[Start of Attachment]
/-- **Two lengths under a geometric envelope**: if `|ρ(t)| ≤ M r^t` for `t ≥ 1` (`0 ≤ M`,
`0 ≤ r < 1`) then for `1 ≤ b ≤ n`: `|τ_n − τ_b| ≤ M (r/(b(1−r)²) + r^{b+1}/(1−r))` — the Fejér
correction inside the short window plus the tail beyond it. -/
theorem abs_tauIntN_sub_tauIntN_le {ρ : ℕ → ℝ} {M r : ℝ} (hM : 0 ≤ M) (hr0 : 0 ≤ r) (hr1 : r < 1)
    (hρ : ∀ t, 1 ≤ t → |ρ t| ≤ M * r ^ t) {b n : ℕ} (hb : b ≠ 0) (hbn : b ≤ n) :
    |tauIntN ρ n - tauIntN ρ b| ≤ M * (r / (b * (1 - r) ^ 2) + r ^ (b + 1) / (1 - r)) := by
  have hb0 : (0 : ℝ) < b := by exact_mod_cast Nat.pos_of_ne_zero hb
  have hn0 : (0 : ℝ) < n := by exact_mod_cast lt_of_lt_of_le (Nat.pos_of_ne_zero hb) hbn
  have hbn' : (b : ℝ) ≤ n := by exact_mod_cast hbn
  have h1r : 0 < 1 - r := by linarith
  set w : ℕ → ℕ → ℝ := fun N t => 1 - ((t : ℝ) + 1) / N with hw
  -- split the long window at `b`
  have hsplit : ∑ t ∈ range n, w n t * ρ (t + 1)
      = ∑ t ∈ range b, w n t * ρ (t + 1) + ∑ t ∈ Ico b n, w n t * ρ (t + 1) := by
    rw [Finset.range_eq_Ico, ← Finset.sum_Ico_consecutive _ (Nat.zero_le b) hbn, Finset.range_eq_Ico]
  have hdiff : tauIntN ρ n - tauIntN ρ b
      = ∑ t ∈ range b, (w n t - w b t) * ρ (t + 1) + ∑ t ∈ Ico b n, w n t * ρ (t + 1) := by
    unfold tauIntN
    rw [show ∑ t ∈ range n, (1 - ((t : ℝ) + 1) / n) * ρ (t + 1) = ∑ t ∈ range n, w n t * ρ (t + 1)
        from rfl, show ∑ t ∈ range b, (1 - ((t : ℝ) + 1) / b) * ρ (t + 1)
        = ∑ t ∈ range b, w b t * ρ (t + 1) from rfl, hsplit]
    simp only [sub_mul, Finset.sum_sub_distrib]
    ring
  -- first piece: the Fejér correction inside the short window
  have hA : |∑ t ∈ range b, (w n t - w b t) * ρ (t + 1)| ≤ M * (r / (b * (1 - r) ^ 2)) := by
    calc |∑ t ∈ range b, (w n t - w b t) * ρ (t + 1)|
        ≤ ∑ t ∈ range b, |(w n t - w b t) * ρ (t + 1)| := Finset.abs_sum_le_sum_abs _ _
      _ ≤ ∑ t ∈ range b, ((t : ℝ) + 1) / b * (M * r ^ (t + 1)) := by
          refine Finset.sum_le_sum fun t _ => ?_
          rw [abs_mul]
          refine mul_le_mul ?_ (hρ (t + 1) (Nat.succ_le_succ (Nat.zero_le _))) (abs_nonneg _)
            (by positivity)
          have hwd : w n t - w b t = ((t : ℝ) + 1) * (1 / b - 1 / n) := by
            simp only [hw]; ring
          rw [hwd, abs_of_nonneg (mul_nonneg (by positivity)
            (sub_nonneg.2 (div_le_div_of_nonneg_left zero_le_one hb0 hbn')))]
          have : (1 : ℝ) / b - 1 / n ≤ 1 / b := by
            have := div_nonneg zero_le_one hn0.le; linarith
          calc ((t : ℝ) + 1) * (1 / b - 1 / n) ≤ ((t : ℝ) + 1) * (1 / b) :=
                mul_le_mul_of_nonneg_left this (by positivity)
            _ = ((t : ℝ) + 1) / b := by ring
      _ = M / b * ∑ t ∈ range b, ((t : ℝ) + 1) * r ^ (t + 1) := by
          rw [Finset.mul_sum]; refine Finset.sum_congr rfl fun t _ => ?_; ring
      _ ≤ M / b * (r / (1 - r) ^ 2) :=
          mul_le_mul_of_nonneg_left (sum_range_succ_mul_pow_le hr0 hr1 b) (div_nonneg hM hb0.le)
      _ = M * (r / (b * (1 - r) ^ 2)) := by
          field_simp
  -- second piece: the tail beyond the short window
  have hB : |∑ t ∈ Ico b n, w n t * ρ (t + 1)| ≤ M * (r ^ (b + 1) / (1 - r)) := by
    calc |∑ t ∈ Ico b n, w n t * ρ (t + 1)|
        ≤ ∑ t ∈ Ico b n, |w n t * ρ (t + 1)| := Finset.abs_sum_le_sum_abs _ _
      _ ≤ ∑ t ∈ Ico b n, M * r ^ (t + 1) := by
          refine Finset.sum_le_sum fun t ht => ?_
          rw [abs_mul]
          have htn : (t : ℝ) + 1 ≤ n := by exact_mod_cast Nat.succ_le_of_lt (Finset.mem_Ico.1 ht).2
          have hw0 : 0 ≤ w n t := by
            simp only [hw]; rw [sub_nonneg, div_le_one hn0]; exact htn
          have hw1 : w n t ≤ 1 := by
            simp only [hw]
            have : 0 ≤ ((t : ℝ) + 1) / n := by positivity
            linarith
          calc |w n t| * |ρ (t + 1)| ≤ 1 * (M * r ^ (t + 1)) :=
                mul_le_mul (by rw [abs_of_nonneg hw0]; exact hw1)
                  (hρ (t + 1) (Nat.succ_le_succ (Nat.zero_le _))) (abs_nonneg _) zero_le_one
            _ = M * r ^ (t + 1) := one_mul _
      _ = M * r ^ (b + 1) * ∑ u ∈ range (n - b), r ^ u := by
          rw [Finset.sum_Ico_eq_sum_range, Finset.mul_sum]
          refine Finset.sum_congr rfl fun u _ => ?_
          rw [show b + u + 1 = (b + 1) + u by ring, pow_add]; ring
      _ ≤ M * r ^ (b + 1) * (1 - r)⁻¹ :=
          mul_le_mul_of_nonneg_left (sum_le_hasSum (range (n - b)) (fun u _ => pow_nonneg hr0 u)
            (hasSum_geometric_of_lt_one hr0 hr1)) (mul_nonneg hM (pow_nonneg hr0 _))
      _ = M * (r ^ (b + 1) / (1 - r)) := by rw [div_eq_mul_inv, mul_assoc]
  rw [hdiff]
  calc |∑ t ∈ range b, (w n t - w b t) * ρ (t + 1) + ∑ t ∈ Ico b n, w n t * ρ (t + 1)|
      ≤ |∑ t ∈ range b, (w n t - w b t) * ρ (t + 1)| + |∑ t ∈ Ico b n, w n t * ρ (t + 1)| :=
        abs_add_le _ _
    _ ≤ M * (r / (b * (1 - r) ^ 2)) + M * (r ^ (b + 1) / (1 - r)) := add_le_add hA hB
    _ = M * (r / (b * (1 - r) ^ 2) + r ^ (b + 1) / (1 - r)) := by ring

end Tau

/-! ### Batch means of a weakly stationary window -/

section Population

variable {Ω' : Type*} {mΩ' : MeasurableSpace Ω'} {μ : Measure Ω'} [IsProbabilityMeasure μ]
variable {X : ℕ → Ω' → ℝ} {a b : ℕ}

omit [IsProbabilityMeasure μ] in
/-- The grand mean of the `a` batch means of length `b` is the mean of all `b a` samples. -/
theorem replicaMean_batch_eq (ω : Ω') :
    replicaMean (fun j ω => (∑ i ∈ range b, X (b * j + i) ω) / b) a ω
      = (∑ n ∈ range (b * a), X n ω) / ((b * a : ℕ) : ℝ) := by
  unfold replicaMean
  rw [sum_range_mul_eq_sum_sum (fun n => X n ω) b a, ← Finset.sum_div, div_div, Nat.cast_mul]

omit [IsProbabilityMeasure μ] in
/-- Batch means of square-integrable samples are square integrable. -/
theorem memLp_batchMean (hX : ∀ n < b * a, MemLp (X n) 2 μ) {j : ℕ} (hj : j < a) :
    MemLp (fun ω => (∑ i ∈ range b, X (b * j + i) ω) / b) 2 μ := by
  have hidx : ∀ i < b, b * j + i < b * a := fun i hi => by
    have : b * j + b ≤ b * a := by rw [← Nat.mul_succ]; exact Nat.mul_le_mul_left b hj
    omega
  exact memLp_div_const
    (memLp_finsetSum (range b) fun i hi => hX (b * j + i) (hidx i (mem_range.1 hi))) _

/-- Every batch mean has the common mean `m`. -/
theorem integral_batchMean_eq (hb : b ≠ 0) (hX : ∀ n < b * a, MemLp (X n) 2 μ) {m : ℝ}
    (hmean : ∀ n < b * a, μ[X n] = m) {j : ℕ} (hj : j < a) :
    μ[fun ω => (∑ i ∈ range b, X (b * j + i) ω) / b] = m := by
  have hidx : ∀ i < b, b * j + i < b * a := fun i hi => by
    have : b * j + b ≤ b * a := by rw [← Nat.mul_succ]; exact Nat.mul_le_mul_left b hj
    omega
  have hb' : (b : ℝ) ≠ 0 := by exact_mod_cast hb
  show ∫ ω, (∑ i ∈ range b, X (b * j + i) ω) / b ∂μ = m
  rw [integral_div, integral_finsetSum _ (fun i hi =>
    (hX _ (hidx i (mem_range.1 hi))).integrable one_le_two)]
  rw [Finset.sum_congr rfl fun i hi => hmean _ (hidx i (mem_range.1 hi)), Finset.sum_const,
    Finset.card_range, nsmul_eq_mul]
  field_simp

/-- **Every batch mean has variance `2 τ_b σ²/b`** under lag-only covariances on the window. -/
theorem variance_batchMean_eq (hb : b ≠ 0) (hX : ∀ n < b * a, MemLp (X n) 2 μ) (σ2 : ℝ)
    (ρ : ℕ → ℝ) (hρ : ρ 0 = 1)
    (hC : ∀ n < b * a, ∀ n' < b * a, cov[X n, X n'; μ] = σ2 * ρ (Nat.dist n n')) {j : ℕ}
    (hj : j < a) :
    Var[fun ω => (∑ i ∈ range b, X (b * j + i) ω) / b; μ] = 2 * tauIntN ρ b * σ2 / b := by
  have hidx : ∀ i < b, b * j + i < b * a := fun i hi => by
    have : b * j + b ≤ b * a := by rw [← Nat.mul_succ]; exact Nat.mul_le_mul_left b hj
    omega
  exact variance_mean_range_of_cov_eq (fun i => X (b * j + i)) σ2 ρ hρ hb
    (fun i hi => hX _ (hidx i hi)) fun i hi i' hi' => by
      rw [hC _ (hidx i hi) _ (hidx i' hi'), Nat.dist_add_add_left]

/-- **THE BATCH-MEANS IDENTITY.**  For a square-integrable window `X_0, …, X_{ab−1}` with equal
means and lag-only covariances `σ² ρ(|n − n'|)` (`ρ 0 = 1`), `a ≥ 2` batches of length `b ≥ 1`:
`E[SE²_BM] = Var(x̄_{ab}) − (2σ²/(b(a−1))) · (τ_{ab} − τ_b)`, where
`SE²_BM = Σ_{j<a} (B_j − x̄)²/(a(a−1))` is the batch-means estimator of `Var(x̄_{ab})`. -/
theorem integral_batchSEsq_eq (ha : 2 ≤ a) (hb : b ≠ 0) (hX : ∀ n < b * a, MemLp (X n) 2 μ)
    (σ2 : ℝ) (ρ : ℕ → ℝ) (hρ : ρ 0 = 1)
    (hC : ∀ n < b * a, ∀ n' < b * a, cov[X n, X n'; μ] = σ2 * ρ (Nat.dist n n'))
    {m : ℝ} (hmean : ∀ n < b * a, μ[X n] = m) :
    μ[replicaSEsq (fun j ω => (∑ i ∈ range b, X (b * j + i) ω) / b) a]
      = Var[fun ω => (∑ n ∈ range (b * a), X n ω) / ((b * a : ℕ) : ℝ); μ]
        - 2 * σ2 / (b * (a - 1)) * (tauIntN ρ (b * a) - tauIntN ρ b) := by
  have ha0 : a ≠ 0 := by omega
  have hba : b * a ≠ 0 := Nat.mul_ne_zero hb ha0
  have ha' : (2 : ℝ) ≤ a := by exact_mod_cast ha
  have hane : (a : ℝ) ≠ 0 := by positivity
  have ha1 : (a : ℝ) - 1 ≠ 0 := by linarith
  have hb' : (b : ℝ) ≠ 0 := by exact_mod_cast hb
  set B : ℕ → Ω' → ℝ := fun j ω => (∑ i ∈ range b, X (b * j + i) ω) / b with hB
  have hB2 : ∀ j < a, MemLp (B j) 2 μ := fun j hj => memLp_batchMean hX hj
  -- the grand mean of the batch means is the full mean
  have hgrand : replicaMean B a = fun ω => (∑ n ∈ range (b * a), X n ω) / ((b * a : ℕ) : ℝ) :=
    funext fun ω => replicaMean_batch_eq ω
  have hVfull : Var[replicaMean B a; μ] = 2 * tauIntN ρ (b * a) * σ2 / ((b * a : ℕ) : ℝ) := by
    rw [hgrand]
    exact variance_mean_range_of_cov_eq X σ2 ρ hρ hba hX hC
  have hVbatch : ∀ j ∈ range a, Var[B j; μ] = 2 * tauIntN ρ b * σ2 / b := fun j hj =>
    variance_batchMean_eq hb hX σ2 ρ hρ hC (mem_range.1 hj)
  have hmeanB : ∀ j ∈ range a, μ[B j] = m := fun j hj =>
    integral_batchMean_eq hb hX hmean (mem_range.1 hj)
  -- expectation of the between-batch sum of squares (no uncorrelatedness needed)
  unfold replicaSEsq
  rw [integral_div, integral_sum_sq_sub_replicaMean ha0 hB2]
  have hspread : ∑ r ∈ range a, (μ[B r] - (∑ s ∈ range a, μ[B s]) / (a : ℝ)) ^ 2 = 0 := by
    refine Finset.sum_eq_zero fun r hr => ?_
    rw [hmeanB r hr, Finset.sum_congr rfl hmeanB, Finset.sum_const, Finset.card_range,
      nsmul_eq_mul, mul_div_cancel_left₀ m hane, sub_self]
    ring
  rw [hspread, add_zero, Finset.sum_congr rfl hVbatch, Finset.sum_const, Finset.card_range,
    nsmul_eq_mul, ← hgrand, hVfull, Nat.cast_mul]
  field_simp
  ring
[End of Attachment]
[Start of Attachment]
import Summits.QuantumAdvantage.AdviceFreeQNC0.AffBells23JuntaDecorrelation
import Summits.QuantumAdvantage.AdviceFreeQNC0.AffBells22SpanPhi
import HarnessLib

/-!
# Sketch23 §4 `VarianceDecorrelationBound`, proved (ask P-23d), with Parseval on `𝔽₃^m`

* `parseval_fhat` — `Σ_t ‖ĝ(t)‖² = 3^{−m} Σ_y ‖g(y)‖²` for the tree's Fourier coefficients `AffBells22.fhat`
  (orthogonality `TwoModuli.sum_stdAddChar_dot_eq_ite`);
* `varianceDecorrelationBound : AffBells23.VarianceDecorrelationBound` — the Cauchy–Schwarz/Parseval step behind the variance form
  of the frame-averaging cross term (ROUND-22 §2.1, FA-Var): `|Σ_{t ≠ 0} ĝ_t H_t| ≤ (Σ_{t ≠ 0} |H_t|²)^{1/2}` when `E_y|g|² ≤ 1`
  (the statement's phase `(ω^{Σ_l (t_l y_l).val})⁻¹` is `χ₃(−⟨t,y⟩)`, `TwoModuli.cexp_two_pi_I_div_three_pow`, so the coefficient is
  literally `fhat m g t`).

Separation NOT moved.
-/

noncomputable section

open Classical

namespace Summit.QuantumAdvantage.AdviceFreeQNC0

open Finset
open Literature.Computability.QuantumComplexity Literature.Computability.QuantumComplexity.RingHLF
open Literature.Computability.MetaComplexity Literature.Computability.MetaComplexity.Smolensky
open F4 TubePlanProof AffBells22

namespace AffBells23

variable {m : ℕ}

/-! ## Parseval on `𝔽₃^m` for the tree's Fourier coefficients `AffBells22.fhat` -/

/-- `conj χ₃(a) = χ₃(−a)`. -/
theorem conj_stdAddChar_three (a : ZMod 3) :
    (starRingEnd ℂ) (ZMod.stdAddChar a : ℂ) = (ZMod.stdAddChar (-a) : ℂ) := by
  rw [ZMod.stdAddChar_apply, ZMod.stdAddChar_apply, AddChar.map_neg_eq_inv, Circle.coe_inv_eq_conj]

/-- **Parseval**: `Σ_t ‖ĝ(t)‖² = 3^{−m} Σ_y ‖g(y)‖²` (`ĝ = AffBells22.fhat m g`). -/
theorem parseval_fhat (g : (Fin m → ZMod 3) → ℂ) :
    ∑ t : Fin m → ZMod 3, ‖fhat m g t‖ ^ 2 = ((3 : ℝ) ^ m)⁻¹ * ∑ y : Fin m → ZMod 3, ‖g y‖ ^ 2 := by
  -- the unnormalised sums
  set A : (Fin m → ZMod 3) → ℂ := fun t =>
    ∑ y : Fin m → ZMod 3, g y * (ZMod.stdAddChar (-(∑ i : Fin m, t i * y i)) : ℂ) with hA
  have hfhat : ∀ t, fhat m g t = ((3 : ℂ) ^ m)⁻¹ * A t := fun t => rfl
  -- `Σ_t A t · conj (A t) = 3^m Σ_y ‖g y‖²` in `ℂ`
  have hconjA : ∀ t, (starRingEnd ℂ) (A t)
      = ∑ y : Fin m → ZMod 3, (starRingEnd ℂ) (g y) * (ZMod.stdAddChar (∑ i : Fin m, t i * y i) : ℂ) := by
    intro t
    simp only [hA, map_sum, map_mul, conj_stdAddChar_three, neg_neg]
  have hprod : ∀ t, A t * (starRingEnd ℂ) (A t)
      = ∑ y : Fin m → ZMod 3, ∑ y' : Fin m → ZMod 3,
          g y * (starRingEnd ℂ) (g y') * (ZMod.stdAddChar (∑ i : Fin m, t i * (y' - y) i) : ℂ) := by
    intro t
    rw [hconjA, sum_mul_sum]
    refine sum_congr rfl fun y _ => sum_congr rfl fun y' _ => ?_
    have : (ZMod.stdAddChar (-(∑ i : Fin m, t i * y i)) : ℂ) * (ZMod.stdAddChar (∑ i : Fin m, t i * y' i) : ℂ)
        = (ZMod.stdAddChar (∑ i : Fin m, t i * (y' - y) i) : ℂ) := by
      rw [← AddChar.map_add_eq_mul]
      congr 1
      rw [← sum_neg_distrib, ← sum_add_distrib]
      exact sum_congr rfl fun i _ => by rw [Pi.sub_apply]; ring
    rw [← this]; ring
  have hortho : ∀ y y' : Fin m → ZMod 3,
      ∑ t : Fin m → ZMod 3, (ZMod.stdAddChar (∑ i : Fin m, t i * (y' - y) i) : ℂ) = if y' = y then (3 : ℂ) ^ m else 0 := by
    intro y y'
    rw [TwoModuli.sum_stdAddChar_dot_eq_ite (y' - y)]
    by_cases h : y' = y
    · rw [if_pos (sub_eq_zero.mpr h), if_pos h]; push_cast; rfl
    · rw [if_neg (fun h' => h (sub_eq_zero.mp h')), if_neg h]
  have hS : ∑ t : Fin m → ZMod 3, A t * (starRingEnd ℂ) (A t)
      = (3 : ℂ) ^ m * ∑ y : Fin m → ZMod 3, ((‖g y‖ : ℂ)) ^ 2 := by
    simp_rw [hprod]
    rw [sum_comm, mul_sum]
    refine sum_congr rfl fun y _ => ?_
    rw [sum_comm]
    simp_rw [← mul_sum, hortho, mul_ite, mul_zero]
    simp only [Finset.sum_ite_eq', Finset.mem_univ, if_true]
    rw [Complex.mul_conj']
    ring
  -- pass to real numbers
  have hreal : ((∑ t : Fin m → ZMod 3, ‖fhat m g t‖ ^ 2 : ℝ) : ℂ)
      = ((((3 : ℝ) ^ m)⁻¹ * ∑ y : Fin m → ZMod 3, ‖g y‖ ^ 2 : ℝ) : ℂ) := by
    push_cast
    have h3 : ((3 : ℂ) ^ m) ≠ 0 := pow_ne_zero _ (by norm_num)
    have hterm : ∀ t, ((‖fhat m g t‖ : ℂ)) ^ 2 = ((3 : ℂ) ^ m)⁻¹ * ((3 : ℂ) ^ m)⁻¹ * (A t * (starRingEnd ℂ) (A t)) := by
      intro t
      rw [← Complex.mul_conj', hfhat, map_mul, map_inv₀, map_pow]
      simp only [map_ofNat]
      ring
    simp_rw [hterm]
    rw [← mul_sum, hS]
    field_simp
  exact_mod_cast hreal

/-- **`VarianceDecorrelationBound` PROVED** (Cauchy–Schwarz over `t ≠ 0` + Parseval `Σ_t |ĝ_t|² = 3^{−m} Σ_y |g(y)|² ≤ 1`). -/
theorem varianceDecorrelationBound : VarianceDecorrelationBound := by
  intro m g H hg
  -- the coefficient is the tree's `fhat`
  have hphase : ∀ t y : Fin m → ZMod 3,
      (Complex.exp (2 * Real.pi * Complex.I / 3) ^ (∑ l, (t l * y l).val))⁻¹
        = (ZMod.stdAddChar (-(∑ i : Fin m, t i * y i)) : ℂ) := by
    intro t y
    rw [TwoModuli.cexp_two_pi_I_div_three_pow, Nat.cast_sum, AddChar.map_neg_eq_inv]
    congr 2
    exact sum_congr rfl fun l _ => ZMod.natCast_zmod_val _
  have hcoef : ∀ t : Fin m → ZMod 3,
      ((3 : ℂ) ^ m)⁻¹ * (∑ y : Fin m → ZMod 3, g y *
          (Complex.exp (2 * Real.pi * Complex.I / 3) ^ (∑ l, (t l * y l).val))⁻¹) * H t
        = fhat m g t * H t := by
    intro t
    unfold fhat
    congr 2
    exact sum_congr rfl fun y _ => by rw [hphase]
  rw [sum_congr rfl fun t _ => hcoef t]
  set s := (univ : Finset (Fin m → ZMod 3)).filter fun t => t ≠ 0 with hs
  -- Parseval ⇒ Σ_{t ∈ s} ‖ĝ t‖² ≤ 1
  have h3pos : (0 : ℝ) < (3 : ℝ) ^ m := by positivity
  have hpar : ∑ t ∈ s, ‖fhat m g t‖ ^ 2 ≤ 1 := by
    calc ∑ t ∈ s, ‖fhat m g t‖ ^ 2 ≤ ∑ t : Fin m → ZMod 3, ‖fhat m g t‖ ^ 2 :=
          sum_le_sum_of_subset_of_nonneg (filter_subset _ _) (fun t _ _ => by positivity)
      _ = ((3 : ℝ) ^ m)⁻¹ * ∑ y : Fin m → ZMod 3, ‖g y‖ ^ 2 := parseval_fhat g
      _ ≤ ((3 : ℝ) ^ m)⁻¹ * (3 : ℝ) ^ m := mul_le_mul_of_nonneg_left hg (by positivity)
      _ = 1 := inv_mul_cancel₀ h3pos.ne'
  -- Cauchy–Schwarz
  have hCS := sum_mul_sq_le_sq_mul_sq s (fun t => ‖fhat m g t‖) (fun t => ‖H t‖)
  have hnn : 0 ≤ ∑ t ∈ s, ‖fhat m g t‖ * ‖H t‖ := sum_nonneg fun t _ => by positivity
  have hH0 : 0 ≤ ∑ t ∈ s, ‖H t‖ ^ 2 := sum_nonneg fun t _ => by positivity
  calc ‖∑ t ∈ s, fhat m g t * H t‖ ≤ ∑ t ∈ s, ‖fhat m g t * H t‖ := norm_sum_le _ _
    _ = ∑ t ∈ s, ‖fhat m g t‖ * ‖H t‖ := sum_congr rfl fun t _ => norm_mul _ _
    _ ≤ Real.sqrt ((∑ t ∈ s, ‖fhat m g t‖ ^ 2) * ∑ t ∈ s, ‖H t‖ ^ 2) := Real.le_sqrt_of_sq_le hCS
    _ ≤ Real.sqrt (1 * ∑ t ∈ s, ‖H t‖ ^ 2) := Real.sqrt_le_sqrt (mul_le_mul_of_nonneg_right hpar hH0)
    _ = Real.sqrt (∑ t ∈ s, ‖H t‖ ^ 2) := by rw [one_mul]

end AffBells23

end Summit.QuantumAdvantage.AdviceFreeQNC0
[End of Attachment]
From the data above, output exactly the lines between the one containing "2) := Real.le_sqrt_of_sq_le hCS" and the one containing "end Summit.QuantumAdvantage.AdviceFreeQNC0", counting both of them.

## [Worked solution]
    _ ≤ Real.sqrt ((∑ t ∈ s, ‖fhat m g t‖ ^ 2) * ∑ t ∈ s, ‖H t‖ ^ 2) := Real.le_sqrt_of_sq_le hCS
    _ ≤ Real.sqrt (1 * ∑ t ∈ s, ‖H t‖ ^ 2) := Real.sqrt_le_sqrt (mul_le_mul_of_nonneg_right hpar hH0)
    _ = Real.sqrt (∑ t ∈ s, ‖H t‖ ^ 2) := by rw [one_mul]

end AffBells23

end Summit.QuantumAdvantage.AdviceFreeQNC0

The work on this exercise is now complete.